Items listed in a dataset
■ ■ ■ ■ ■
import Literature.Computability.AlgebraicComplexity.FewLetterEquations
import Literature.Computability.AlgebraicComplexity.HwvIdealDegreeCriterion
import Literature.Computability.AlgebraicComplexity.PaddedDeterminant
import Literature.Computability.AlgebraicComplexity.PaddedPermanentInheritance
import Literature.NumberTheory.DiophantineGeometry.SchurWeylPlethysmRenameProofs
import HarnessLib

/-!
# Padding blindness: below the first equation degree of `Δ_m(h)`, the orbit closure of the padded form
`x_t^e · h` has the fewest equations among all `x_t^e · h'`

Topic `Computability/AlgebraicComplexity` (geometric complexity theory).  Vocabulary of
`OrbitCoordinateRing.lean`, `GLHighestWeight.lean`, `SchurWeylPlethysm.lean`, `OrbitClosureInheritance.lean`:
`orbitVanishingIdeal f m = I(GL_σ · f) ⊂ k[Sym^m k^σ]`, `orbitMultiplicity k f m χ = mult_χ k[Δ_m(f)]`,
`plethysmCoeff k σ m χ = a_χ`, weights `χ : Weight τ` of size `χ.size = -n·d` ⇔ degree `d` in `k[Sym^n]`.

**Setting.** `ι : σ → τ` is ANY injective placement of a small letter type in a big one (no
monotonicity: all weights below live on `τ`), `t ∉ range ι` a padding letter, `h, h' ∈ k[x_σ]` forms of
degree `m`, and `x_t^e · ι h ∈ k[x_τ]` the padded form of degree `m + e` — the shape of the padded
permanent `ℓ^{n-m} per_m ∈ S^n ℂ^{n²}` of Mulmuley–Sohoni / BLMW 2011 §6.3 / Kadish–Landsberg 2014.
`IsEquationFreeUpTo h m d₀` says that `Δ_m(h) = \overline{GL_σ · h} ⊂ Sym^m k^σ` (the orbit closure in
its OWN letters) has no equations of degree `≤ d₀`; in characteristic zero this is "every type of degree
`≤ d₀` is full, `mult_χ = a_χ`" (`isEquationFreeUpTo_iff_forall_orbitMultiplicity_eq`, Bürgisser–Ikenmeyer
2013 Prop. 3.3 as proved in the tree's `HwvIdealDegreeCriterion.lean`).

**Theorems** (all proved; no named facts).
* §1 `mem_orbitVanishingIdeal_pad_iff` (infinite field): `F ∈ I(GL_τ · x_t^e ι h)` iff
  `F(ℓ^e · (g · ι h)) = 0` for every linear form `ℓ` and every `g ∈ GL_τ` — Kadish–Landsberg's "any
  element `ℓ^{n-m} h ∈ F_{n-m}(S^nW^*)` is in the `GL(W)`-orbit of `(e₁)^{n-m} h̃`" (KL14 §2, first
  paragraph; Landsberg 2017, proof of Prop. 8.4.2.1), here through possibly SINGULAR column replacements,
  i.e. points of the endomorphism orbit, on which `I(GL · –)` vanishes
  (`aeval_formCoeff_linSubst_eq_zero_of_mem_orbitVanishingIdeal`).
* §2 `aeval_formCoeff_linSubstRep_rename_eq_zero_of_isEquationFreeUpTo`: if `Δ_m(h)` has no equations
  through degree `d₀`, every equation of degree `d ≤ d₀` of the BIG orbit closure `Δ_m(ι h)` vanishes at
  `g · ι q` for EVERY `q ∈ k[x_σ]` — the pointwise content of "`I_d(\overline{GL_τ · ι h}) =
  I_d(Sub_{|σ|}(S^m k^τ))` for `d < e(h)`" (Landsberg 2017 Prop. 8.4.1.1 with BLMW 2011 Prop. 6.3.2),
  proved WITHOUT the dimension count: the restriction of `g⁻¹ · G` to the forms in the `ι`-letters is an
  equation of `Δ_m(h)` (test on the block-diagonal extensions `extendGL`), hence zero.
* §3 `orbitVanishingIdeal_pad_le_of_isEquationFreeUpTo` (**padding blindness, ideal form**): if `Δ_m(h)`
  has no equations through `d₀`, every equation of degree `d ≤ d₀` of `\overline{GL_τ · x_t^e ι h}` is an
  equation of `\overline{GL_τ · x_t^e ι h'}` for EVERY form `h'` of degree `m` in the same letters;
  `mem_orbitVanishingIdeal_pad_iff_of_isEquationFreeUpTo`: equality when both are equation-free.
* §4 (A1) `orbitMultiplicity_pad_le_of_isEquationFreeUpTo` / `orbitMultiplicity_pad_eq_of_isEquationFreeUpTo`
  (characteristic zero, `m + e ≠ 0`): for weights `χ` of degree `d ≤ d₀`,
  `mult_χ k[Δ(x_t^e ι h')] ≤ mult_χ k[Δ(x_t^e ι h)]`, with equality when both forms are equation-free —
  below `e(h)` the multiplicities of a padded orbit closure do not see `h` (rank–nullity
  `mult_χ + dim(HWV_χ ∩ I) = a_χ`, `orbitMultiplicity_add_finrank_inf_eq_plethysmCoeff`).
* §5 (A2) `orbitMultiplicity_pad_le_of_mem_orbitClosure`: if moreover `x_t^e ι h ∈ Δ_{m+e}(P)`, then
  `mult_χ k[Δ(x_t^e ι h')] ≤ mult_χ k[Δ_{m+e}(P)]` for every `h'` and every `χ` of degree `≤ d₀`: NO
  weight of degree `≤ d₀` is a multiplicity obstruction against `x_t^e ι h' ∈ Δ(P)`.  Only the
  equation-freeness of `h` (the form inside `Δ(P)`) is used.
* §6 (base field in `Type`): the multiplicity form of the hypothesis; the placement
  `blockPlace : MatIdx n → MatIdx m` of the `n × n` letters as the bottom-right block; the tree's
  `paddedPerFormLex` / `paddedDetPoly` ARE `x₀₀^{m-n} · blockPlace(–)` (`paddedPerFormLex_eq_pad`,
  `rename_toLex_paddedDetPoly_eq_pad`); `pad_detFormLex_mem_orbitClosure_detFormLex`
  (`x₀₀^{m-n} det_n ∈ Δ(det_m)`, from `PaddedDeterminant.lean`); and the two instances
  `orbitMultiplicity_pad_le_detFormLex_of_forall_partition`,
  `orbitMultiplicity_paddedPerFormLex_le_detFormLex_of_forall_partition`: IF for every `d ≤ d₀` and every
  `λ ⊢ n d` with `ℓ(λ) ≤ n²` one has `a_{λ*} ≤ mult_{λ*} k[Δ(det_n)]` (the `⟨n,n,d⟩` determinant columns
  are full through `d₀`, i.e. `e(det_n) > d₀` — a HYPOTHESIS, in the indexation of the tree's
  `orbitVanishingIdeal_det_degree_eq_zero_of_forall_partition`), THEN for every form `h'` of degree `n` on
  the `n × n` letters (in particular `x₀₀^{m-n} per_n = paddedPerFormLex k n m`) and every `λ ⊢ m d`,
  `d ≤ d₀`, `ℓ(λ) ≤ m²`: `mult_{λ*} k[Δ(x₀₀^{m-n} h')] ≤ mult_{λ*} k[Δ(det_m)]`.

Written for the cell `pub-gct-max` (item 'lit1-padblind'; the cell's THEOREM V23 / R-L1 "padding
blindness", whose `(n, m, d₀) = (3, 4, 9)` instance — no multiplicity obstruction for `(x₀₀ · h', det₄)`
below degree `10 = e(det₃)`, `h'` any nine-letter cubic — is §6 with the measured record "`e(det₃) = 10`"
entering as the hypothesis).  Honest framing of that cell: multiplicity data and certified rank bounds at
small parameters; occurrence obstructions are ruled out in print (BIP'16) — multiplicity obstructions are
the open door; nothing here is a claim on VP vs VNP or P vs NP.  The statements of §1–§5 are assembled
from the printed parts cited at each declaration (KL14 §2 and Prop. 1.12, Landsberg 2017 Prop. 8.4.1.1 /
§8.4.2, BLMW 2011 Prop. 6.3.2, BI13 Prop. 3.3, DIP20 §5); the assembled "padding blindness" statement
itself was not found in print (presearch recorded in the cell).  No named facts; the auxiliary
definitions `IsEquationFreeUpTo`, `padLinForm`, `blockPlace` are plumbing, `resCoord`/`mulCoord` private
proof devices.

## References

* [KadishLandsberg2014] H. Kadish, J. M. Landsberg, *Padded polynomials, their cousins, and geometric
  complexity theory*, Comm. Algebra 42 (2014) 2171–2180 = arXiv:1204.4693, §2 (proof of Thms 1.2/1.3,
  first paragraph: "any element `ℓ^{n-m}h` … is in the `GL(W)`-orbit of `(e₁)^{n-m}h̃`"), Prop. 1.12
  (inheritance).
* [Landsberg2017] J. M. Landsberg, *Geometry and Complexity Theory*, CUP 2017, §8.4.1 Prop. 8.4.1.1
  (`I_δ(Sub_k(S^dV))`), §8.4.2 Prop. 8.4.2.1 (proof), Prop. 8.4.2.2 (padded cones).
* [BurgisserEtAl2011] P. Bürgisser, J. M. Landsberg, L. Manivel, J. Weyman, *An overview of mathematical
  issues arising in the geometric complexity theory approach to VP ≠ VNP*, SIAM J. Comput. 40 (2011),
  Prop. 6.3.2 and §6.3 (`ℓ^{n-m} per_m ∈ S^n ℂ^{m²+1}`).
* [BurgisserIkenmeyer2013] P. Bürgisser, C. Ikenmeyer, *Explicit lower bounds via geometric complexity
  theory*, STOC 2013, §3.3 Prop. 3.3 (highest-weight vectors suffice).
* [DorflerIkenmeyerPanova2020] J. Dörfler, C. Ikenmeyer, G. Panova, SIAM J. Appl. Algebra Geom. 4 (2020),
  §5 (rank–nullity for multiplicities).
* [EfremenkoLandsbergSchenckWeyman2018] K. Efremenko, J. M. Landsberg, H. Schenck, J. Weyman, Math. Comp.
  87 (2018), §3 Case C1 (`x₀₀^{m-n} det_n ∈ End(W) · det_m`).
* [BLMW2011] = [BurgisserEtAl2011], (5.2.2) (types of `k[Sym^d(Sym^m)]` are partitions).

## Mathlib and tree

Mathlib: `MvPolynomial.rename`, `coeff_rename_mapDomain`, `coeff_rename_eq_zero`, `Finsupp.mapDomain_support`,
`MvPolynomial.IsHomogeneous.aeval` / `.rename_isHomogeneous`, `Matrix.updateCol`, `Matrix.mulVec_mulVec`,
`AlgHom.map_det`, `Matrix.det_submatrix_equiv_self`, `Submodule.finrank_mono`.
Tree: `aeval_formCoeff_linSubst_eq_zero_of_mem_orbitVanishingIdeal` (`PowerSumLowDegreeIdeal.lean`);
`extendGL`, `linSubst_extendMatrix_rename`, `rename_mem_orbitVanishingIdeal_rename_iff`, `degIdxMap`,
`exists_eq_degIdxMap` (`OrbitClosureInheritance.lean`, `NotViaSaturationsChowProofs.lean`);
`aeval_formCoeff_coordSubst`, `orbitVanishingIdeal_le_comap_coordSubst`, `sum_coeff_smul_monomial_eq`
(`OrbitCoordinateRing.lean`); `isHomogeneous_coordSubst`, `orbitVanishingIdeal_le_of_mem_orbitClosure`
(`GCTObstructions.lean`); `orbitMultiplicity_add_finrank_inf_eq_plethysmCoeff` (`HwvIdealRankBound.lean`);
`monWeight_eq_of_mem_weightSpace`, `size_monWeight`, `finiteDimensional_highestWeightSpace_coordRep_holds`;
`orbitVanishingIdeal_degree_eq_zero_iff`, `orbitVanishingIdeal_det_degree_eq_zero_of_forall_partition`
(`HwvIdealDegreeCriterion.lean`); `paddedDetPoly_mem_orbitClosure_detPoly` (`PaddedDeterminant.lean`);
`blockEmb`, `blockEquiv` (`PaddedPermanentInheritance.lean`); `rename_perPoly_equiv`,
`rename_mem_orbitClosure_rename_iff_holds`, `size_toMatIdx_dualOfPartition`.
-/

noncomputable section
■ ■ ■ ■ ■
» **Aim of the exercise**:
How many of the lines above contain the string "characteristic"? Give the number only.

» **Response below**:
2